Understanding how individual muscles contribute to normal (Neptune et al., 2004; Anderson et al., 2003; Riley et al., 2001) and impaired (Higginson et al., 2006) movement is an important area of biomechanical research. An individual muscle’s contributions to a motion are commonly quantified by induced accelerations (Zajac & Gordon, 1989). Induced accelerations are typically calculated by applying an individual muscle force or torque to a musculoskeletal model and recording the resulting accelerations of the body segments or joints.
Analyses of induced accelerations per unit muscle force have been used by some researchers to compare the relative potential of muscles to contribute to joint accelerations (Arnold et al., 2005; Kimmel & Schwartz, 2006; Hicks et al., 2008). In this technique, 1 N of force is individually applied by each muscle in a model and the resulting accelerations are compared. These accelerations reflect the influence of muscle geometry and body posture on the potential of each muscle to contribute to the observed movement. However, these values do not take into account the relative capacity of each muscle to produce force due to their differences in physiologic cross-sectional area and their force-length and force-velocity properties during the movement.

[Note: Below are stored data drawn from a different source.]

import Literature.Computability.AlgebraicComplexity.BI17TensorCorollaryBridges
import Literature.Computability.AlgebraicComplexity.MultiplicityObstructionsProofs
import Literature.NumberTheory.DiophantineGeometry.GLPolynomialRepSemisimpleProofs
import Mathlib.Algebra.MvPolynomial.Funext
import HarnessLib

/-!
# The coordinate ring `ℂ[⊗³ℂ^m]` as a `GL_m × GL_m × GL_m`-module: substitution action, degree
# pieces, and complete reducibility of each slot action (Bürgisser–Ikenmeyer 2017 §5, infrastructure)

Plumbing for the `SL_m^3`-invariant theory of Bürgisser–Ikenmeyer, *Fundamental invariants of orbit
closures*, J. Algebra 477 (2017) §5 (`O(⊗³ℂ^m)^{SL_m^3}`, eq. (5.1), TeX L1981–2008), whose statement
file `BI17FundamentalInvariantTensors.lean` renders invariance pointwise
(`IsSL3Invariant F : ∀ g₁ g₂ g₃ w, F((g₁⊗g₂⊗g₃)w) = F(w)`) and has no representation object. This file
supplies the object and the one representation-theoretic input the §5 proofs need (cell `val-lit`,
row BI2017-B; route note `HOME/bip/NOTE-t09g4-TensorReynolds-route.md`):

* `tensorCoordSubst A B C` — the `R`-algebra endomorphism of `R[⊗³] = MvPolynomial (ι × ι × ι) R`
  substituting for the coordinate `X_p` the linear form `∑_q (A ⊗ B ⊗ C)_{p q} X_q`, i.e.
  `F ↦ F ∘ (A ⊗ B ⊗ C)` (`aeval_tensorPt_tensorCoordSubst`: `(tensorCoordSubst A B C F)(w) =
  F((A ⊗ B ⊗ C)·w)` with the tree's `actTensor`); it is an ANTI-homomorphism
  (`tensorCoordSubst_mul`), preserves degrees (`isHomogeneous_tensorCoordSubst`), and commutes with
  base change (`map_tensorCoordSubst`).
* `isSL3Invariant_iff_forall_tensorCoordSubst_eq` — BI's pointwise invariance is invariance under the
  substitutions by `SL³` (polynomial = function over `ℂ`).
* `tensorCoordRep ι k` — the representation of `GL ι k × GL ι k × GL ι k` on `k[⊗³]` by
  `(g₁,g₂,g₃) ↦ tensorCoordSubst g₁ᵀ g₂ᵀ g₃ᵀ` (the transpose turns the anti-action into an action whose
  matrix coefficients are POLYNOMIAL in the `gᵢ`, exactly the twist used for forms in
  `isSemisimpleRepresentation_coordRep`, `MultiplicityObstructionsProofs`); its degree pieces
  `tensorCoordRepDeg ι k d` (subrepresentations on `homogeneousSubmodule _ k d`).
* **`isSemisimpleRepresentation_tensorCoordRepDeg_slot₁/₂/₃`** — on each degree piece, the action of
  each single factor `GL ι k` (the other two factors trivial) is completely reducible: it is a
  polynomial representation (`exists_eval_tensorCoordRepDeg_slotᵢ`, by base change to the generic
  matrix `Matrix.mvPolynomialX`), so the tree's theorem
  `isSemisimpleRepresentation_of_forall_exists_eval` (Bläser–Ikenmeyer Thm. 10.9 / Etingof et al.
  Thm. 4.66, file `GLPolynomialRepSemisimpleProofs`) applies.
* **`isSemisimpleRepresentation_tensorCoordRepDeg_sl_slot₁/₂/₃`** — the same for the `SL ι ℂ` slots
  (over `ℂ`; `GL = ℂ^× · SL` and scalars act on the degree-`d` piece by `s^d`, so `SL`-stable =
  `GL`-stable subspaces; the argument of `isSemisimpleRepresentation_coordRep_comp_toGL` for forms).

Why single factors suffice (route note): the §3 → §5 port of BI 2017 only consumes Reynolds SPLITTING
and invariant LIFTING, and for three commuting actions these follow from single-factor
semisimplicity by iterating inside `V^{G₁} ⊇ V^{G₁G₂}` (subrepresentations of semisimple
representations are semisimple, `isSemisimpleRepresentation_toRepresentation`). No three-block
Schur–Weyl duality is needed.

Honest framing: representation-theoretic bookkeeping for the `val-lit` BI17 tensor row; VP ≠ VNP is
NOT proved and nothing here is progress on it. Definitions are plumbing (no named facts).

## References

* [BurgisserIkenmeyer2017] P. Bürgisser, C. Ikenmeyer, *Fundamental invariants of orbit closures*,
  J. Algebra 477 (2017) 390–434 = arXiv:1511.02927, §5 (TeX L1945–2008).
* [BlaeserIkenmeyer2025] M. Bläser, C. Ikenmeyer, *Introduction to Geometric Complexity Theory*,
  Thm. 10.9 with Example 11.2 (polynomial representations of `GL_N` are completely reducible).

## Mathlib and tree

Mathlib: `MvPolynomial.aeval`, `MvPolynomial.funext`, `MvPolynomial.map_aeval`/`coeff_map`,
`Matrix.mvPolynomialX_map_eval₂`, `Representation`, `Subrepresentation.toRepresentation`,
`Representation.IsSemisimpleRepresentation`. Tree: `actTensor`, `actTensor_apply`,
`actTensor_actTensor`, `actTensor_one`, `tensorPt`, `IsSL3Invariant` (`BI17FundamentalInvariantTensors`,
`QuantumFunctionals…`); `exists_dual_homogeneousSubmodule_eq_sum`, `finite_homogeneousSubmodule`,
`isSemisimpleRepresentation_comp_iff` (`MultiplicityObstructionsProofs`);
`isSemisimpleRepresentation_of_forall_exists_eval` (`GLPolynomialRepSemisimpleProofs`).
-/

noncomputable section
/-- **Naturality along a linear arrow `ψ : X → X'` of `C^pf`, reduced to generators, for unit coordinates
`e`, `e'`**: if the radial germs (`hrad`) and the `e`-unit germs (`hunit`) are intertwined along `ψ`, then so are
`iso_X ((Φ^fld)^pf(Base ψ) b')` and `iso_{X'} b'` for every `b'` (the field `natural`).
[cite: MochizukiFrdI2008, Prop. 2.2(ii) p.45] -/
theorem intertwines_isoOfSectionE {X X' : pfCat π hF} (ψ : X ⟶ X') (hψ : IsLinear (pfStr π hF) ψ)
    (e : Perfection (D0.unitScalars (π.obj X.obj.snd)) ≃* unitsSubgroup (pfStr π hF) X)
    (e' : Perfection (D0.unitScalars (π.obj X'.obj.snd)) ≃* unitsSubgroup (pfStr π hF) X')
    (σ : PhiGp (pfStr π hF) X →* BiratUnits (pfStr π hF) (pf_isFrobenioid π hF) X)
    (hσ : ∀ x, BiratUnits.divHom (pf_isFrobenioid π hF) X (σ x) = x)
    (σ' : PhiGp (pfStr π hF) X' →* BiratUnits (pfStr π hF) (pf_isFrobenioid π hF) X')
    (hσ' : ∀ x, BiratUnits.divHom (pf_isFrobenioid π hF) X' (σ' x) = x)
    (hrad : ∀ z : Algebra.GrothendieckGroup ((Φ π).obj (op X'.obj.snd)),
      BiratUnits.Intertwines (pf_isFrobenioid π hF) ψ
        (σ (gpMap (Perfection.of ((Φ π).obj (op X.obj.snd)))
          (gpMap ((Φ π).map (Base (pfStr π hF) ψ).op).hom z)))
        (σ' (gpMap (Perfection.of ((Φ π).obj (op X'.obj.snd))) z)))
    (hunit : ∀ w : D0.unitScalars (π.obj X'.obj.snd),
      BiratUnits.Intertwines (pf_isFrobenioid π hF) ψ
        (BiratUnits.unitsToBirat (pf_isFrobenioid π hF) X
          (e (Perfection.of _ (D0.unitPull (π.map (Base (pfStr π hF) ψ)) w))))
        (BiratUnits.unitsToBirat (pf_isFrobenioid π hF) X' (e' (Perfection.of _ w))))
    (b' : Perfection (Algebra.GrothendieckGroup ((Φ π).obj (op X'.obj.snd)) × D0.unitScalars (π.obj X'.obj.snd))) :
    BiratUnits.Intertwines (pf_isFrobenioid π hF) ψ
      (isoOfSectionE X e σ hσ (Perfection.map ((fieldMonoid (Φ π) π).map (Base (pfStr π hF) ψ).op).hom b'))
      (isoOfSectionE X' e' σ' hσ' b') := by
  have hsq := hasBiratSquares_of_isFrobenioid (pf_isFrobenioid π hF)
  have hiso : IsOfIsotropicType (pfStr π hF) := istrAll_Q_holds π hF (fun h => by cases h)
  have key := BiratUnits.intertwines_perfection_of_forall_of hsq hiso hψ
    (biratUnits_pow_injective X σ hσ)
    ((isoOfSectionE X e σ hσ).toMonoidHom.comp
      (Perfection.map ((fieldMonoid (Φ π) π).map (Base (pfStr π hF) ψ).op).hom))
    (isoOfSectionE X' e' σ' hσ').toMonoidHom (fun p => ?_) b'
  · exact key
  · obtain ⟨z, w⟩ := p
    have e1 := isoOfSectionE_of X e σ hσ (gpMap ((Φ π).map (Base (pfStr π hF) ψ).op).hom z)
      (D0.unitPull (π.map (Base (pfStr π hF) ψ)) w)
    have e2 := isoOfSectionE_of X' e' σ' hσ' z w
    have key2 := BiratUnits.Intertwines.mul hsq (hunit w) (hrad z)
    rw [← e1, ← e2] at key2
    exact key2

end Thm36Sub

end ArchFrd

end Literature.AlgebraicGeometry.Frobenioids

end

An alternative quantity that does take all of these factors into account is a muscle’s induced acceleration at maximum activation. In this case, one first calculates the forces and corresponding moments generated by a muscle if it were maximally activated (i.e. activation = 1) throughout the movement. These forces and moments reflect the maximum that this muscle could produce at the lengths and velocities associated with the movement. Second, these force or moment profiles are used to calculate induced accelerations, with the resulting values reflecting the influence of muscle geometry and body posture, as well as the muscle’s force-generating capacity. In this study we calculated the muscle-induced accelerations at maximum activation and per unit force for the major lower extremity muscles active during the stance phase of normal gait. We found that analyzing the induced accelerations at maximum activation in some cases led to a different interpretation of a muscle’s potential actions than the induced accelerations per unit force. The purpose of this paper is to describe this new analysis technique and to demonstrate its ability to provide new insight.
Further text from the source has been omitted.